Baca juga: Tim Mahasiswa ITN Malang Juara 1 War Architecture, Malang Architecture Week 2024
Kedua tim memperdebatkan mosi bertema “Arsitektur dan Kesejahteraan: Seberapa Besar Pengaruh Desain Bangunan terhadap Kesehatan Mental Penghuninya?”. Mosi adalah topik, isu, atau permasalahan yang diperdebatkan.
“Kami disajikan lima tema. Tema yang dipilih ditentukan dengan pengundian. Begitupun untuk tim pro dan kontra. Tim pro mendukung mosi, dan kami yang kontra harus memberikan argumen berlawanan dengan mosi,” kata Bara Andana Subagyo saat ditemui di Kampus 1 ITN Malang beberapa waktu lalu.

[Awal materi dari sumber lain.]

open scoped Matrix ENNReal NNReal
open NumberField IsDedekindDomain MeasureTheory MeasureTheory.Measure Filter Set Function Topology
open Literature.NumberTheory.Automorphic Literature.NumberTheory.Automorphic.UnitaryGroup Literature.NumberTheory.GaloisRepresentations
open Literature.NumberTheory.GelbartRogawski1991 Literature.NumberTheory.GelbartRogawski1991.GRConstruction
open Literature.NumberTheory.K2Lit.SiegelDoubled Literature.MeasureTheory.Group
open Literature.NumberTheory.GelbartRogawski1991.AdaptedBlocks
open UnitaryDualPair
open Summit.HodgeConjecture.HodgeConjecture.Cruxes.HLiu418.K2LiuCoveringWeightSemidirectUnfold
open Summit.HodgeConjecture.HodgeConjecture.Cruxes.HLiu418.K2LiuUnipDeltaCornerCoordinates
open Summit.HodgeConjecture.HodgeConjecture.Cruxes.HLiu418.K2LiuSiegelUnipotentCharacters (toBlocks₁₂_blk_mul toBlocks₁₂_blk_one toBlocks₁₂_blk_inv continuous_toBlocks₁₂_blk)
open Summit.HodgeConjecture.HodgeConjecture.Cruxes.HLiu418.K2LiuConstantTermMiddleCellOrbits (stabilizer_reflStd_iff)
open Summit.HodgeConjecture.HodgeConjecture.Cruxes.HLiu418.K2LiuSiegelUnipotentHaarPinned (locallyCompactSpace_unipDelta secondCountableTopology_unipDelta)
open Summit.HodgeConjecture.HodgeConjecture.Cruxes.HLiu418.K2LiuUnipotentCocompact (exists_isCompact_cover_unipDelta)
open Summit.HodgeConjecture.HodgeConjecture.Cruxes.HLiu418.K2LiuUnipotentCoveringWeight (countable_unipDeltaRat finite_unipDeltaRat_smul_mem)
open Summit.HodgeConjecture.HodgeConjecture.Cruxes.HLiu418.K2LiuSiegelDoubledRationalMultiplicity (finite_ratH_inter)

namespace Summit.HodgeConjecture.HodgeConjecture.Cruxes.HLiu418.K2LiuMiddleInnerSectionUnfold

/-! ## §0 Haar transport along an additive-to-multiplicative homeomorphism -/

/-- **an additive Haar measure pushed along a homeomorphism `T ≃ₜ G` turning `+` into `·` is a Haar measure** (left invariance from `e(s + t) = e s · e t`; finiteness on compacts and
positivity on opens transported along the homeomorphism). [cite: DeitmarEchterhoff2014, §1.5 Thm. 1.5.3] -/
theorem isHaarMeasure_map_of_homeomorph_add {T : Type*} [AddCommGroup T] [TopologicalSpace T] [IsTopologicalAddGroup T] [MeasurableSpace T] [BorelSpace T]
    (μ : Measure T) [μ.IsAddHaarMeasure] {G : Type*} [Group G] [TopologicalSpace G] [IsTopologicalGroup G] [T2Space G] [MeasurableSpace G] [BorelSpace G]
    (eq : T ≃ₜ G) (he : ∀ s t, eq (s + t) = eq s * eq t) : IsHaarMeasure (μ.map eq) := by
  have hem : Measurable eq := eq.continuous.measurable
  haveI : (μ.map eq).IsMulLeftInvariant := by
    refine ⟨fun g => ?_⟩
    obtain ⟨s, rfl⟩ := eq.surjective g
    rw [map_map (measurable_const_mul _) hem]
    have hcomp : ((fun x => eq s * x) ∘ eq) = eq ∘ fun t => s + t := funext fun t => (he s t).symm
    rw [hcomp, ← map_map hem (measurable_const_add s), map_add_left_eq_self]
  refine { lt_top_of_isCompact := fun K hK => ?_, open_pos := fun U hU hne => ?_ }
  · rw [map_apply hem hK.measurableSet]
    exact (eq.isCompact_preimage.2 hK).measure_lt_top
  · rw [map_apply hem hU.measurableSet]
    exact (hU.preimage eq.continuous).measure_ne_zero μ (hne.preimage eq.surjective)

variable (L : Type) [Field L] [NumberField L] [IsCMField L]
variable {N M : ℕ} (e : Fin N × Fin M ≃ Fin 2)
  (dV : Fin N → L) (hdV : ∀ i, IsCMField.complexConj L (dV i) = dV i)
  (dW : Fin M → L) (hdW : ∀ i, IsCMField.complexConj L (dW i) = dW i)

Debat menggunakan satu sesi, diawali oleh penyampaian pandangan dari tim pro. Kemudian tim kontra menyampaikan pandangannya mengenai mosi yang telah dipilih. Diteruskan dengan pembicara kedua dan ketiga dari masing-masing tim secara bergantian. Masing-masing pembicara dalam berargumen dibatasi oleh waktu.
“Debat menggunakan satu sesi. Jadi penilaiannya berdasarkan kualitas atau penampilan debat. Seperti penguasaan materi, argumen yang disampaikan, cara berargumen, cara berbicara, sikap, dan lain sebagainya. Ini berlaku untuk tim pro dan kontra. Tidak dibedakan,” jelas Bara.

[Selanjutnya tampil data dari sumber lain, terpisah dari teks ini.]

include hΓ hd hper in
/-- The cleared right-hand side is holomorphic in `s₁` on `Re s₁ > 1` (for `Re s₂ > 1`, `Y > 0`). [folklore] -/
private theorem differentiableOn_msClearedRHS (i j : Fin h) {s₂ : ℂ} (hs₂ : 1 < s₂.re) {Y : ℝ} (hY : 0 < Y) :
    DifferentiableOn ℂ (fun s₁ => ((s₁ - s₂) * ((if i = j then 1 else 0) * (((Y : ℝ) : ℂ) ^ (s₁ + s₂ - 1) / (s₁ + s₂ - 1)) -
      (∑ k, eisScattering Γ σ i k s₁ * eisScattering Γ σ j k s₂) * (((Y : ℝ) : ℂ) ^ (1 - s₁ - s₂) / (s₁ + s₂ - 1))) +
    eisScattering Γ σ j i s₂ * ((Y : ℝ) : ℂ) ^ (s₁ - s₂) - eisScattering Γ σ i j s₁ * ((Y : ℝ) : ℂ) ^ (s₂ - s₁))) {s : ℂ | 1 < s.re} := by
  have hUo : IsOpen {s : ℂ | 1 < s.re} := isOpen_lt continuous_const Complex.continuous_re
  have hYc : ((Y : ℝ) : ℂ) ≠ 0 := by exact_mod_cast hY.ne'
  have hφ : ∀ k l, DifferentiableOn ℂ (fun s => eisScattering Γ σ k l s) {s : ℂ | 1 < s.re} := fun k l =>
    differentiableOn_eisScattering hΓ hd hper k l
  intro s hs
  have hs' : 1 < s.re := hs
  have hden : s + s₂ - 1 ≠ 0 := by
    intro h0; have := congrArg Complex.re h0; simp at this; linarith
  have hφat : ∀ k l, DifferentiableAt ℂ (fun s => eisScattering Γ σ k l s) s := fun k l =>
    (hφ k l).differentiableAt (hUo.mem_nhds hs)
  have hp1 : DifferentiableAt ℂ (fun s => ((Y : ℝ) : ℂ) ^ (s + s₂ - 1)) s :=
    ((differentiableAt_id.add (differentiableAt_const _)).sub (differentiableAt_const _)).const_cpow (Or.inl hYc)
  have hp2 : DifferentiableAt ℂ (fun s => ((Y : ℝ) : ℂ) ^ (1 - s - s₂)) s :=
    (((differentiableAt_const _).sub differentiableAt_id).sub (differentiableAt_const _)).const_cpow (Or.inl hYc)
  have hp3 : DifferentiableAt ℂ (fun s => ((Y : ℝ) : ℂ) ^ (s - s₂)) s :=
    (differentiableAt_id.sub (differentiableAt_const _)).const_cpow (Or.inl hYc)
  have hp4 : DifferentiableAt ℂ (fun s => ((Y : ℝ) : ℂ) ^ (s₂ - s)) s :=
    ((differentiableAt_const _).sub differentiableAt_id).const_cpow (Or.inl hYc)
  have hinv : DifferentiableAt ℂ (fun s => (s + s₂ - 1)⁻¹) s :=
    ((differentiableAt_id.add (differentiableAt_const _)).sub (differentiableAt_const _)).inv hden
  have hS : DifferentiableAt ℂ (fun s => ∑ k, eisScattering Γ σ i k s * eisScattering Γ σ j k s₂) s :=
    DifferentiableAt.fun_sum fun k _ => (hφat i k).mul (differentiableAt_const _)
  simp only [div_eq_mul_inv]
  exact ((((differentiableAt_id.sub (differentiableAt_const _)).mul
    (((differentiableAt_const _).mul (hp1.mul hinv)).sub (hS.mul (hp2.mul hinv)))).add
    ((differentiableAt_const _).mul hp3)).sub ((hφat i j).mul hp4)).differentiableWithinAt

Diakui Bara, mengikuti lomba debat sangat membantu mahasiswa arsitektur dalam meng-update isu arsitektur yang mendalam. Berbicara arsitektur bukan hanya membahas bangunan, tapi bagaimana bangunan tersebut dapat mempengaruhi lingkungannya, atau lingkungan tersebut dapat mempengaruhi bentuk bangunan. Seperti sistem politik dan kekuasaan, atau masuknya budaya luar akan melahirkan arsitektur baru.
Mahasiswa Arsitektur ITN Malang mengikuti Lomba Debat Malang Architecture Week (MAW) 2024, IAI Malang. (Foto: Istimewa)

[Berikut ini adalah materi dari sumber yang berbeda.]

import Summits.KontsevichZagierPeriods.KontsevichZagierPeriods.Theses.TwoRouteTransport

/-!
# `Assembly` (stmt-KontsevichZagierPeriods-14634, route TwoRouteTransport) — proof

The route's assembly item
`CubicTransportStable → BetaCancellation → TransportGlue → CompleteModCubicEndpoint →
KontsevichZagierPeriods`
is its deciding theorem `closes` read as an implication. (lead c10 of crux 9129, banking)
-/

namespace Summit.KontsevichZagierPeriods.TwoRouteTransport

/-- **Assembly of route TwoRouteTransport** (stmt-KontsevichZagierPeriods-14634):
`CubicTransportStable → BetaCancellation → TransportGlue → CompleteModCubicEndpoint →
KontsevichZagierPeriods`
— the cruxes imply the summit: `TransportGlue` turns the first two into `CubicEndpoint`, then the
route's deciding theorem `closes`.
[Kontsevich–Zagier 2001, §1.2] [folklore] -/
theorem assembly_proof :
    Summit.KontsevichZagierPeriods.KontsevichZagierPeriods.Theses.TwoRouteTransport.Assembly := by
  intro h₁ h₂ hG h₆
  exact Summit.KontsevichZagierPeriods.KontsevichZagierPeriods.Theses.TwoRouteTransport.closes
    (hG h₁ h₂) h₆

end Summit.KontsevichZagierPeriods.TwoRouteTransport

“Lingkup itu yang masih kurang dikaji terutama dalam lingkungan akademisi di arsitektur. Jadi kami tertarik sebagai wadah belajar, dan memotivasi,” imbuhnya.
Lebih lanjut Bara menjelaskan, mosi debat kemarin Arsitektur ITN Malang sebagai kontra jika berbicara desain memang berpengaruh terhadap kesehatan mental penghuninya. “Tapi kami tidak boleh goyah di dalam mosi. Tidak boleh terpengaruh dari argumen-argumen lawan. Kami harus jelas legal standing-nya, meskipun secara data yang kami dapatkan dari jurnal yang kontra terhadap hal tersebut sangat minim,” ungkapnya.
Bara menjelaskan, tim pro berbicara mengenai desain, namun kalau ditelisik mengenai kesehatan mental itu terjadi karena individu haknya kurang dipenuhi di dalam lingkup sosial masyarakat. Karena yang dibicarakan dalam mosi tersebut kesejahteraan, maka bagaimana seseorang mendapat kesejahteraan mental yang baik jika dirinya tidak sejahtera terlebih dahulu. Istilahnya bagaimana menata rumah, jika menata hidup pun belum mampu. Kesehatan mental tidak hanya lingkup bangunan saja, tapi pada kesejahteraan individu masing-masing.
Baca juga: Malang Rawan Banjir: Tata Ruang Kota Malang Problematik
“Mahasiswa Arsitektur ITN Malang memang memahami profesinya sebagai arsitek dan jago membuat desain. Namun cara berkomunikasi perlu dilatih dengan mengikuti kompetisi. Sekaligus mengukur diri sendiri,” tuntasnya.
Muhammad Alif Romdhoni menambahkan, yang paling penting di arsitek adalah empati. Jika arsitek mendalami alam atau lingkungan, maka ketika mendesain bangunan akan lebih spesifik untuk usernya.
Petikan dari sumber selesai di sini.